I love playing Minecraft and I’ve tried it on mobile, Xbox one, and computer and surprisingly I just only find it really enjoyable on computer. To be fair, I only play on multiplayer servers for the games and there was also a extremely good Harry Potter themed server that I would always play on. I’m planning on getting back into it when I go off to college as, due to certain reasons, I don’t have access to it/don’t have my laptop to play on at the moment (haven’t had it for like 3-4 years..). I play it though when I go over to my friend’s house as she loves Minecraft as well! I also love the friends that I made on Minecraft, even continuing to keep in touch through Snapchat.


----------



## succulents (Jun 8, 2019)

i've recently gotten back to it and i have to say it's quite nostalgic and relaxing to play.


----------



## MissShema (Jun 10, 2019)

Oh my gosh minecraft was my life for years! Such good times and memories


----------



## G0DFlesh_88 (Jun 14, 2019)

Not going to lie, the new Minecraft Dungeons game looks pretty lit. Its more like Diablocraft from the footage they shown at E3 2019


----------



## Squidward (Nov 10, 2019)

I really like the game, I only wish I had people to play with. :/


----------



## MarzipanDragyn (Nov 11, 2019)

Didn't like it at first when it came out. Somehow came around. I only really play on peaceful, though, because I hate having to worry about being snuck up on or panicking whenever I run into a mob. I like exploring the world, but I hate having to worry about being attacked without warning. 
Still, I do enjoy Creative mode, for all of the things I can do with it. I'm trying to turn the maps from one of my favorite RPGs 3D.


----------



## Wyrex (Nov 11, 2019)

I like the new updates but for some reason i only play like an hour then gets bored, it is definitly more fun with others.


----------



## Romaki (Nov 11, 2019)

I really loved the game when everything was randomly generated. Now it feels like there are 3 different types of layouts per biome that gets used over and over again. I still remember the first world I created because it was weird and I had to work with it. I'm just bored with singleplayer, the game doesn't really challenge you and you can't challenge yourself forever.

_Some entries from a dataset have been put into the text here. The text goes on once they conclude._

import Summits.Parity.BatemanHorn.Theorems.SystemLSDRealSegment.Negative.DivisorBound

/-!
# `LSDRealSegment` — negative-side support: the odd divisor sum `Σ_{n ≤ M odd} d(n) ≥ (M/4) log M - 2M`

Elementary arithmetic used by the standing disprover of the crux
`Summit.Parity.BatemanHorn.Theses.SelbergDelangeRigidity.LSDRealSegment` (stmt-Parity-9770) for the SHARP wall at `y = 2`
(`WallAtTwoSharp.lean`: `x⁻¹ (log x)^{-1} Σ_{n ≤ x} 2^{Ω(n)} → ∞`), from `Cruxes/LSDRealSegment/Disproof.lean` §5b:
`d(n) ≤ 2^{Ω(n)}`, `Ω(2^j m) = j + Ω(m)`, the odd numbers of `[1, M]` as `{2c - 1}`, `Σ_{a ≤ M odd} 1/a ≥ ½(log M - log 2)`,
and the odd hyperbola count `Σ_{n ≤ M odd} d(n) = Σ_a #{n ≤ M odd : a ∣ n} ≥ Σ_{a odd} #{b ≤ M/a odd} ≥ (M/4) log M - 2M`
(`sum_odd_card_divisors_ge`). Crude, no asymptotics (truth: `~ (M/4) log M`). `log_le_sum_inv` is imported from the
sibling's `DivisorBound.lean`.
-/

open Filter Finset
open scoped Topology

namespace Summit.Parity.BatemanHorn.Theorems.LSDRealSegment.Negative

open Summit.Parity.BatemanHorn.Theorems.SystemLSDRealSegment.Negative
open ArithmeticFunction (cardFactors)

/-! ### Step 1: `d(n) ≤ 2^{Ω(n)}` and `Ω(2^j m) = j + Ω(m)` -/

/-- `d(n) ≤ 2^{Ω(n)}` (`v + 1 ≤ 2^v` prime by prime). [folklore] -/
theorem card_divisors_le_two_pow_cardFactors {n : ℕ} (hn : n ≠ 0) : n.divisors.card ≤ 2 ^ cardFactors n := by
  rw [Nat.card_divisors hn, ArithmeticFunction.cardFactors_eq_sum_factorization, Finsupp.sum,
    ← Finset.prod_pow_eq_pow_sum, Nat.support_factorization]
  refine Finset.prod_le_prod (fun _ _ => Nat.zero_le _) fun p _ => ?_
  exact Nat.lt_two_pow_self

/-- `Ω(2^j m) = j + Ω(m)` for `m ≠ 0`. [folklore] -/
theorem cardFactors_two_pow_mul (j : ℕ) {m : ℕ} (hm : m ≠ 0) : cardFactors (2 ^ j * m) = j + cardFactors m := by
  rw [ArithmeticFunction.cardFactors_mul (pow_ne_zero _ two_ne_zero) hm,
    ArithmeticFunction.cardFactors_apply_prime_pow Nat.prime_two]

/-! ### Step 2: the odd numbers of `[1, M]` as the image of `c ↦ 2c - 1` -/

/-- `{n ∈ [1, M] : n odd} = {2c - 1 : c ∈ [1, (M+1)/2]}`. [folklore] -/
theorem filter_odd_Icc_eq_image (M : ℕ) :
    (Icc 1 M).filter Odd = (Icc 1 ((M + 1) / 2)).image fun c => 2 * c - 1 := by
  ext n
  simp only [Finset.mem_filter, Finset.mem_Icc, Finset.mem_image]
  constructor
  · rintro ⟨⟨h1, hM⟩, ⟨c, rfl⟩⟩
    exact ⟨c + 1, ⟨by omega, by omega⟩, by omega⟩
  · rintro ⟨c, ⟨hc1, hcM⟩, rfl⟩
    exact ⟨⟨by omega, by omega⟩, ⟨c - 1, by omega⟩⟩

/-- `c ↦ 2c - 1` is injective on `ℕ`. [folklore] -/
theorem two_mul_sub_one_injective : Function.Injective fun c : ℕ => 2 * c - 1 := by
  intro a b h
  simp only at h
  omega

/-- There are `(M+1)/2 ≥ M/2` odd numbers in `[1, M]`. [folklore] -/
theorem card_filter_odd_Icc (M : ℕ) : ((Icc 1 M).filter Odd).card = (M + 1) / 2 := by
  rw [filter_odd_Icc_eq_image, Finset.card_image_of_injective _ two_mul_sub_one_injective, Nat.card_Icc,
    Nat.add_sub_cancel]

/-- … hence at least `M/2` of them. [folklore] -/
theorem half_le_card_filter_odd_Icc (M : ℕ) : (M : ℝ) / 2 ≤ ((Icc 1 M).filter Odd).card := by
  rw [card_filter_odd_Icc]
  have h : M ≤ (M + 1) / 2 * 2 := by omega
  have : (M : ℝ) ≤ ((M + 1) / 2 : ℕ) * 2 := by exact_mod_cast h
  linarith

/-- `Σ_{a ≤ M odd} 1/a ≥ ½ (log M - log 2)` (pair `2c-1` with `2c`). [folklore] -/
theorem sum_inv_odd_ge (M : ℕ) (hM : 1 ≤ M) :
    (Real.log M - Real.log 2) / 2 ≤ ∑ a ∈ (Icc 1 M).filter Odd, (1 : ℝ) / a := by
  rw [filter_odd_Icc_eq_image, Finset.sum_image fun a _ b _ h => two_mul_sub_one_injective h]
  set L := (M + 1) / 2 with hL
  have hL1 : 1 ≤ L := by omega
  have hLM : (M : ℝ) / 2 ≤ L := by
    have h : M ≤ (M + 1) / 2 * 2 := by omega
    have : (M : ℝ) ≤ ((M + 1) / 2 : ℕ) * 2 := by exact_mod_cast h
    rw [hL]; linarith
  have h1 : ∑ c ∈ Icc 1 L, (1 : ℝ) / (2 * c) ≤ ∑ c ∈ Icc 1 L, (1 : ℝ) / ((2 * c - 1 : ℕ) : ℝ) := by
    refine Finset.sum_le_sum fun c hc => ?_
    rw [Finset.mem_Icc] at hc
    have hc' : ((2 * c - 1 : ℕ) : ℝ) = 2 * c - 1 := by
      rw [Nat.cast_sub (by omega)]; push_cast; ring
    rw [hc']
    have : (1 : ℝ) ≤ c := by exact_mod_cast hc.1
    exact one_div_le_one_div_of_le (by linarith) (by linarith)
  have h2 : ∑ c ∈ Icc 1 L, (1 : ℝ) / (2 * c) = (1 / 2) * ∑ c ∈ Icc 1 L, (1 : ℝ) / c := by
    rw [Finset.mul_sum]
    refine Finset.sum_congr rfl fun c _ => ?_
    ring
  have h3 := log_le_sum_inv L
  have h4 : Real.log M - Real.log 2 ≤ Real.log L := by
    have hM0 : (0 : ℝ) < M := by exact_mod_cast hM
    rw [← Real.log_div hM0.ne' two_ne_zero]
    exact Real.log_le_log (by positivity) hLM
  calc (Real.log M - Real.log 2) / 2 ≤ (1 / 2) * ∑ c ∈ Icc 1 L, (1 : ℝ) / c := by linarith
    _ = ∑ c ∈ Icc 1 L, (1 : ℝ) / (2 * c) := h2.symm
    _ ≤ _ := h1

/-! ### Step 3: the odd divisor sum `Σ_{n ≤ M odd} d(n) ≥ (M/4) log M - 2M` -/

/-- Double counting: `Σ_{n ≤ M odd} d(n) = Σ_{a ≤ M} #{n ≤ M odd : a ∣ n}`. [folklore] -/
theorem sum_odd_card_divisors (M : ℕ) :
    ∑ n ∈ (Icc 1 M).filter Odd, n.divisors.card =
      ∑ a ∈ Icc 1 M, (((Icc 1 M).filter Odd).filter fun n => a ∣ n).card := by
  have hL : ∀ n ∈ (Icc 1 M).filter Odd, n.divisors.card = ∑ a ∈ Icc 1 M, if a ∣ n then 1 else 0 := by
    intro n hn
    simp only [Finset.mem_filter, Finset.mem_Icc] at hn
    rw [← Finset.card_filter]
    congr 1
    ext a
    simp only [Nat.mem_divisors, Finset.mem_filter, Finset.mem_Icc]
    constructor
    · rintro ⟨ha, -⟩
      exact ⟨⟨Nat.pos_of_dvd_of_pos ha (by omega), (Nat.le_of_dvd (by omega) ha).trans hn.1.2⟩, ha⟩
    · rintro ⟨-, ha⟩
      exact ⟨ha, by omega⟩
  have hR : ∀ a ∈ Icc 1 M, (((Icc 1 M).filter Odd).filter fun n => a ∣ n).card =
      ∑ n ∈ (Icc 1 M).filter Odd, if a ∣ n then 1 else 0 := by
    intro a _
    rw [← Finset.card_filter]
  rw [Finset.sum_congr rfl hL, Finset.sum_congr rfl hR, Finset.sum_comm]

/-- For odd `a ∈ [1, M]`: `#{n ≤ M odd : a ∣ n} ≥ #{b ≤ M/a odd}` (`b ↦ ab`). [folklore] -/
theorem card_odd_multiples_ge {M a : ℕ} (ha : a ∈ (Icc 1 M).filter Odd) :
    ((Icc 1 (M / a)).filter Odd).card ≤ (((Icc 1 M).filter Odd).filter fun n => a ∣ n).card := by
  simp only [Finset.mem_filter, Finset.mem_Icc] at ha
  obtain ⟨⟨ha1, haM⟩, haodd⟩ := ha
  refine Finset.card_le_card_of_injOn (fun b => a * b) (fun b hb => ?_) fun b₁ _ b₂ _ h => ?_
  · simp only [Finset.coe_filter, Finset.mem_Icc, Set.mem_setOf_eq, Finset.mem_filter] at hb ⊢
    obtain ⟨⟨hb1, hbM⟩, hbodd⟩ := hb
    refine ⟨⟨⟨Nat.mul_pos ha1 hb1, ?_⟩, haodd.mul hbodd⟩, dvd_mul_right a b⟩
    calc a * b ≤ a * (M / a) := Nat.mul_le_mul_left a hbM
      _ ≤ M := Nat.mul_div_le M a
  · exact Nat.eq_of_mul_eq_mul_left ha1 h

/-- `Σ_{n ≤ M odd} d(n) ≥ (M/4) log M - 2M`. [folklore] -/
theorem sum_odd_card_divisors_ge (M : ℕ) :
    (M : ℝ) / 4 * Real.log M - 2 * M ≤ ∑ n ∈ (Icc 1 M).filter Odd, (n.divisors.card : ℝ) := by
  rcases Nat.eq_zero_or_pos M with rfl | hM
  · simp
  have hnat : ∑ a ∈ (Icc 1 M).filter Odd, ((Icc 1 (M / a)).filter Odd).card ≤
      ∑ n ∈ (Icc 1 M).filter Odd, n.divisors.card := by
    rw [sum_odd_card_divisors]
    calc ∑ a ∈ (Icc 1 M).filter Odd, ((Icc 1 (M / a)).filter Odd).card
        ≤ ∑ a ∈ (Icc 1 M).filter Odd, (((Icc 1 M).filter Odd).filter fun n => a ∣ n).card :=
          Finset.sum_le_sum fun a ha => card_odd_multiples_ge ha
      _ ≤ ∑ a ∈ Icc 1 M, (((Icc 1 M).filter Odd).filter fun n => a ∣ n).card :=
          Finset.sum_le_sum_of_subset_of_nonneg (Finset.filter_subset _ _) fun _ _ _ => Nat.zero_le _
  have h1 : (∑ a ∈ (Icc 1 M).filter Odd, (((Icc 1 (M / a)).filter Odd).card : ℝ)) ≤
      ∑ n ∈ (Icc 1 M).filter Odd, (n.divisors.card : ℝ) := by exact_mod_cast hnat
  have h2 : ∀ a ∈ (Icc 1 M).filter Odd, (M : ℝ) / (2 * a) - 1 ≤ (((Icc 1 (M / a)).filter Odd).card : ℝ) := by
    intro a ha
    simp only [Finset.mem_filter, Finset.mem_Icc] at ha
    have ha0 : (0 : ℝ) < a := by exact_mod_cast ha.1.1
    refine le_trans ?_ (half_le_card_filter_odd_Icc (M / a))
    have h := Nat.lt_div_mul_add (a := M) (b := a) ha.1.1
    have h' : (M : ℝ) < (M / a : ℕ) * a + a := by exact_mod_cast h
    rw [div_sub_one (by positivity), div_le_div_iff₀ (by positivity) (by norm_num)]
    nlinarith
  have h3 : ∑ a ∈ (Icc 1 M).filter Odd, ((M : ℝ) / (2 * a) - 1) =
      (M : ℝ) / 2 * ∑ a ∈ (Icc 1 M).filter Odd, (1 : ℝ) / a - ((Icc 1 M).filter Odd).card := by
    rw [Finset.sum_sub_distrib, Finset.mul_sum, Finset.sum_const, nsmul_eq_mul, mul_one]
    congr 1
    refine Finset.sum_congr rfl fun a _ => ?_
    ring
  have h4 : (((Icc 1 M).filter Odd).card : ℝ) ≤ M := by
    have : ((Icc 1 M).filter Odd).card ≤ (Icc 1 M).card := Finset.card_filter_le _ _
    simp only [Nat.card_Icc, add_tsub_cancel_right] at this
    exact_mod_cast this
  have h5 := sum_inv_odd_ge M hM
  have hM0 : (0 : ℝ) ≤ M := Nat.cast_nonneg M
  have hlog2 : Real.log 2 < 1 := by have := Real.log_two_lt_d9; linarith
  have h6 : (M : ℝ) / 4 * Real.log M - 2 * M ≤ (M : ℝ) / 2 * ∑ a ∈ (Icc 1 M).filter Odd, (1 : ℝ) / a - M := by
    have := mul_le_mul_of_nonneg_left h5 (by positivity : (0 : ℝ) ≤ M / 2)
    have hlog2' : 0 < Real.log 2 := Real.log_pos one_lt_two
    nlinarith
  calc (M : ℝ) / 4 * Real.log M - 2 * M ≤ (M : ℝ) / 2 * ∑ a ∈ (Icc 1 M).filter Odd, (1 : ℝ) / a - M := h6
    _ ≤ (M : ℝ) / 2 * ∑ a ∈ (Icc 1 M).filter Odd, (1 : ℝ) / a - ((Icc 1 M).filter Odd).card := by linarith
    _ = ∑ a ∈ (Icc 1 M).filter Odd, ((M : ℝ) / (2 * a) - 1) := h3.symm
    _ ≤ ∑ a ∈ (Icc 1 M).filter Odd, (((Icc 1 (M / a)).filter Odd).card : ℝ) := Finset.sum_le_sum h2
    _ ≤ _ := h1

end Summit.Parity.BatemanHorn.Theorems.LSDRealSegment.Negative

Multiplayer is fun though, the crazier the better. The hype never really died down, but I'm glad it got a second life.


----------



## Cyadide (Nov 11, 2019)

Minecraft is really fun and really nice to play after a stressful day of vce, its a type of game where i can immerse my self in and find my-self thinking of endless ideas of things to build, and see my community / home develop is really satisfying 

also a lot of the animals are so cute Owo... except for creepers aww man


----------



## MrMister5555 (Nov 16, 2019)

I love Minecraft, but it's easier to play with friends. Playing alone makes me want to quit after short bursts


----------



## MBaku (Nov 17, 2019)

I used to play a lot when I was in undergrad, but I feel like Minecraft is so much more fun when you have people to play with. Some friends of mine have talked about starting up a server to play MC on but that hasn't happened yet and a lot of us just don't have the time to play or maintain a server. But it's fun when I do! It's just like other games come first, I guess.


----------



## pawpatrolbab (Nov 22, 2019)

I just got it for my Switch and have played a few hours in it, only in creative though, the survival (or whatever you call it) mode doesn't appeal to me, seems too hard. I really enjoy building things, right now I'm trying to re-create some pixel art in the game, I haven't gotten too far though. 



Spoiler


----------



## Alexis (Nov 22, 2019)

minecraft > fortnite

so of course i enjoy it


----------



## milkyi (Nov 22, 2019)

yep, grew up playing it and i still love it to this day. to me, it's a game that can never get old and there's always so much to do. nowadays i play it with my boyfriend rather than alone which makes it a lot more enjoyable to me than before


----------



## xSuperMario64x (Dec 27, 2019)

I only play Minecraft once in a blue moon, especially cause they keep updating it and I prefer to play it in the state it was around 2013-14, when they had just recently introduced horses and Lily Pads and whatnot (I believe before Withers existed I just found out that Withers have been around since a 2012 update so I'm not sure, I just don't remember seeing them in the game. I def played it after The End was introduced).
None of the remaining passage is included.